I am currently reading Abstract Algebra by Dummit and Foote Chapter 4. I was trying to grasp the idea behind proposition 2, I could prove it but could not construct a geometric understanding of the proposition. The proposition is as follows
Let $G$ be a group acting on a non-empty set $A$. The relation defined by $$ a \sim b \text{ if and only if for some $g \in G$, } b = g \cdot a $$ The relation is an equivalence relation and furthermore, for each $a \in A$, there is a one-to-one correspondence between $C_a$ and cosets of $G_a$ where $C_a$ and $G_a$ are respectively the equivalence class corresponding to $a$ and stabilizer of $a$ $$ C_a = \{ g \cdot a: g \in G \} $$ $$ G_a = \{ g \in G: g \cdot a = a \} $$
The one-to-one correspondence $\phi: C_a \to \text{cosets of } G_a$ is defined as follows: for all $b \in C_a$, there exists a $g \in G$ such that $b = g \cdot a$, the corresponding coset is $g G_a$ ($\phi$ is well-defined)

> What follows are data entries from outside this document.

/-- **M LINE, R-W N3 ROWS `frey-7^3*29^5*151^2+2^4*5^16*97*919=3^27*13^4` over `p = 29` — REFUTED side, UNCONDITIONALLY, by the local-type-uniform [LIN] test at the
1 Szpiro-bad admissible primes** `l ∈` {23} (rows of HOME/plan/rescue/R-W/TE30-CENSUS.tsv v2 with `linu_decidable = Y`; table rows
`(l, p, v, B, i₀)`, j = i₀+1; `p = 29`, `v = 5` (all rows)): for every finite place `u` of `ℚ` with `p_u = 29` and every genuine Θ-volume datum `T` over `(ratPoint (a/c), l)`, the
hull-level clause S_H at the M-level sharp setting of `T`'s own read-off ideles (pinned reading) FAILS for every choice of the free context binders and Kummer
datum (M twin of the K-line `GenuineK.not_pilotKummerCompatHull_chosen_frey160412424963707_linu`). NOT claimed: admissibility / Szpiro-badness / (P6) / non-emptiness.
[cite: Mochizuki2012, IUTchIII Cor. 3.12 Step (xi-f) p. 184] [claim: Mochizuki2012, status: disputed] -/
theorem GenuineM.not_pilotKummerCompatHull_frey160412424963707_p29_linu {l : ℕ}
    (hl : l ∈ [23])
    (T : Cor22.ThetaVolumeDatumAt (ratPoint (((7 ^ 3 * 29 ^ 5 * 151 ^ 2 : ℕ) : ℚ) / (3 ^ 27 * 13 ^ 4 : ℕ))) l) (u : FinitePlace ℚ) (hu : ratChar u = 29) :
    letI := T.instFieldF; letI := T.instNumberFieldF; letI := T.instAlgebraF; letI := T.instFieldK
    letI := T.instNumberFieldK; letI := T.instAlgebraK; letI := T.instFieldFbar; letI := T.instAlgebraFbar
    letI := T.instAlgebraKFbar; letI := T.instIsElliptic
    ∀ (M : Type) [Field M] [NumberField M]
      (archPk : ∀ (j : (thetaIndexOfInitial T.D).Label) (vQ : (thetaIndexOfInitial T.D).VQ),
        Set ((logShellsOfInitialDH T.D (analyticLogvVal T.K)).Packet j vQ))
      (archSub : ∀ (j : (thetaIndexOfInitial T.D).Label) (v : (thetaIndexOfInitial T.D).V),
        Set ((logShellsOfInitialDH T.D (analyticLogvVal T.K)).Packet j ((thetaIndexOfInitial T.D).over v)))
      (Ψ : ℤ → ∀ v : (thetaIndexOfInitial T.D).V, v ∈ (thetaIndexOfInitial T.D).Vbad →
        Set ((logShellsOfInitialDH T.D (analyticLogvVal T.K)).StarPacket v))
      (act : ℤ → ∀ v : (thetaIndexOfInitial T.D).V, v ∈ (thetaIndexOfInitial T.D).Vbad →
        (logShellsOfInitialDH T.D (analyticLogvVal T.K)).StarPacket v →
          Module.End ℚ ((logShellsOfInitialDH T.D (analyticLogvVal T.K)).StarPacket v))
      (Mmod : ℤ → ∀ j : (thetaIndexOfInitial T.D).LabelStar, Set ((logShellsOfInitialDH T.D (analyticLogvVal T.K)).GlobalPacket j.1))
      (region : ℤ → ∀ j : (thetaIndexOfInitial T.D).LabelStar, FinDivisor M → ∀ vQ : (thetaIndexOfInitial T.D).VQ,
        Set ((logShellsOfInitialDH T.D (analyticLogvVal T.K)).Packet j.1 vQ))
      (frobAdm : ℤ → ℤ → ∀ (j : (thetaIndexOfInitial T.D).Label) (vQ : (thetaIndexOfInitial T.D).VQ),
        Set ((logShellsOfInitialDH T.D (analyticLogvVal T.K)).Packet j vQ) → Prop)
      (frobLogvol : ℤ → ℤ → ∀ (j : (thetaIndexOfInitial T.D).Label) (vQ : (thetaIndexOfInitial T.D).VQ),
        Set ((logShellsOfInitialDH T.D (analyticLogvVal T.K)).Packet j vQ) → ℝ)
      (frobΨ : ℤ → ℤ → ∀ v : (thetaIndexOfInitial T.D).V, v ∈ (thetaIndexOfInitial T.D).Vbad →
        Set ((logShellsOfInitialDH T.D (analyticLogvVal T.K)).StarPacket v))
      (frobMmod : ℤ → ℤ → ∀ j : (thetaIndexOfInitial T.D).LabelStar, Set ((logShellsOfInitialDH T.D (analyticLogvVal T.K)).GlobalPacket j.1))
      (unitImage : ℤ → ℤ → ℕ → ∀ (j : (thetaIndexOfInitial T.D).Label) (vQ : (thetaIndexOfInitial T.D).VQ),
        Set ((logShellsOfInitialDH T.D (analyticLogvVal T.K)).Packet j vQ))
      (ballImage : ℤ → ℤ → ∀ (j : (thetaIndexOfInitial T.D).Label) (vQ : (thetaIndexOfInitial T.D).VQ),
        Set ((logShellsOfInitialDH T.D (analyticLogvVal T.K)).Packet j vQ))
      (thetaDiv : ℤ → ℤ → LgpDivisor M (thetaIndexOfInitial T.D).lstar)
      (n : ℤ) {HT : Type} {LogLink : HT → HT → Type} {IsFull : ∀ {s t : HT}, LogLink s t → Prop}
      (lat : LGPGaussianLogThetaLattice LogLink IsFull)
      {Frd : Type} {IsoF : Frd → Frd → Type} {Ob : Frd → Type} {realify : Frd → Frd} {Strip : Type}
      {IsoS : Strip → Strip → Type} {Mv : ∀ v : (thetaIndexOfInitial T.D).V, v ∈ (thetaIndexOfInitial T.D).Vbad → Type}
      [∀ v h, Monoid (Mv v h)]
      (sig : GlobalLGPFrobenioidSignature (thetaIndexOfInitial T.D).lstar (thetaIndexOfInitial T.D).V
        (· ∈ (thetaIndexOfInitial T.D).Vbad) Frd IsoF Ob realify Strip IsoS Mv)
      (split : SplittingMonoids Mv) {ObΔ : Type} {N : ∀ v : (thetaIndexOfInitial T.D).V, v ∈ (thetaIndexOfInitial T.D).Vbad → Type}
      [∀ v h, Monoid (N v h)] (qData : QPilotData ObΔ N)
      (qK : ∀ v : (thetaIndexOfInitial T.D).V, v ∈ (thetaIndexOfInitial T.D).Vbad →
        Set ((logShellsOfInitialDH T.D (analyticLogvVal T.K)).StarPacket v)),
      ¬ Cor312Vol.PilotKummerCompatHull
        (LatticeSituation.ofShells (logShellsOfInitialDH T.D (analyticLogvVal T.K)) M archPk archSub
          (summandPiecesPrM T.D (logvAnalyticVal_analyticLogvVal (K := T.K))).Adm (summandPiecesPrM T.D (logvAnalyticVal_analyticLogvVal (K := T.K))).logvol Ψ act Mmod region frobAdm frobLogvol
          frobΨ frobMmod unitImage ballImage thetaDiv)
        (settingPrVolSharpM T.D (logvAnalyticVal_analyticLogvVal (K := T.K)) (tOfIdeleData T.D (ideleDataOf T.D T.isVolumeInputOf))
          (fun u x => tqM T.D (ratChar u) u (natCast_ratChar_mem u) (ideleDataOf T.D T.isVolumeInputOf) x) M archPk archSub Ψ act Mmod region n lat sig split qData
          (fun u x => tqM_ne_zero T.D (ratChar u) u (natCast_ratChar_mem u) (ideleDataOf T.D T.isVolumeInputOf) x)
          (GenuineM.finite_ratPlaces_under_S T.D).toFinset
          (fun u x hu => norm_tqM_eq_one_of_not_mem T.D (ratChar u) u (natCast_ratChar_mem u) (ideleDataOf T.D T.isVolumeInputOf) x
            fun hx => hu ((Set.Finite.mem_toFinset _).mpr ⟨x, hx⟩)))
        (fun _ => Cor312.Setting.qRegion
          (settingPrVolSharpM T.D (logvAnalyticVal_analyticLogvVal (K := T.K)) (tOfIdeleData T.D (ideleDataOf T.D T.isVolumeInputOf))
          (fun u x => tqM T.D (ratChar u) u (natCast_ratChar_mem u) (ideleDataOf T.D T.isVolumeInputOf) x) M archPk archSub Ψ act Mmod region n lat sig split qData
          (fun u x => tqM_ne_zero T.D (ratChar u) u (natCast_ratChar_mem u) (ideleDataOf T.D T.isVolumeInputOf) x)
          (GenuineM.finite_ratPlaces_under_S T.D).toFinset
          (fun u x hu => norm_tqM_eq_one_of_not_mem T.D (ratChar u) u (natCast_ratChar_mem u) (ideleDataOf T.D T.isVolumeInputOf) x
            fun hx => hu ((Set.Finite.mem_toFinset _).mpr ⟨x, hx⟩)))) qK :=
  GenuineM.not_pilotKummerCompatHull_triple_of_linUniform_table isABCTriple_frey160412424963707
    [(23, 29, 5, 1, 10)]
    (by intro r hr; fin_cases hr; norm_num) (by simpa using hl) T u hu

My current understanding is
Let $A$ be a finite set, then $G$ acting on $A$ can be considered as a permutation group (a subgroup of symmetric group) acting on elements of $A$. The equivalence relation part is easy as due to the structure of $G$, action on $A$ can be considered as an undirected graph and the equivalence class of $a$ can be considered as all the elements reachable from $a$. However, the one-to-one correspondence is a bit difficult for me, I was imagining the cosets of $G_a$ corresponding to $b$ is a sum of two parts: stabilizer of $a$ that maps $a$ into itself and $g$ the addon that translates $a$ into $b$ (i.e. $b = g \cdot a$) and that also translates stabilizer of $a$ into its coset corresponding to $g$.
Is there any representation that better explains the intuition behind this proposition?
My answer:
Let $G$ act on $A$, $a \in A$, and let the orbit of $a$ be $C_a$. We can impose a group structure on $C_a$ so that the Orbit-Stabilizer Theorem will be a consequence of Lagrange Theorem. Let $\star: C_a \times C_a \to C_a$ as follows $$ x \star y = (g_x g_y) \cdot a $$ where $g_x, g_y \in G$ such that $x = g_x \cdot a$ and $y = g_y \cdot a$. This map is well-defined and makes $C_a$ a group. We next define a homomorphism $\phi: G \to C_a$ as follows $$ \phi(g) = g \cdot a $$
The quotient group of this homomorphism is isomorphic to $C_a$ where the coset of $\ker \phi$ corresponding to $x \in C_a$ is exactly the set that sends $a$ to $x$. By Lagrange Theorem,$|G / \ker \phi| = |C_a|$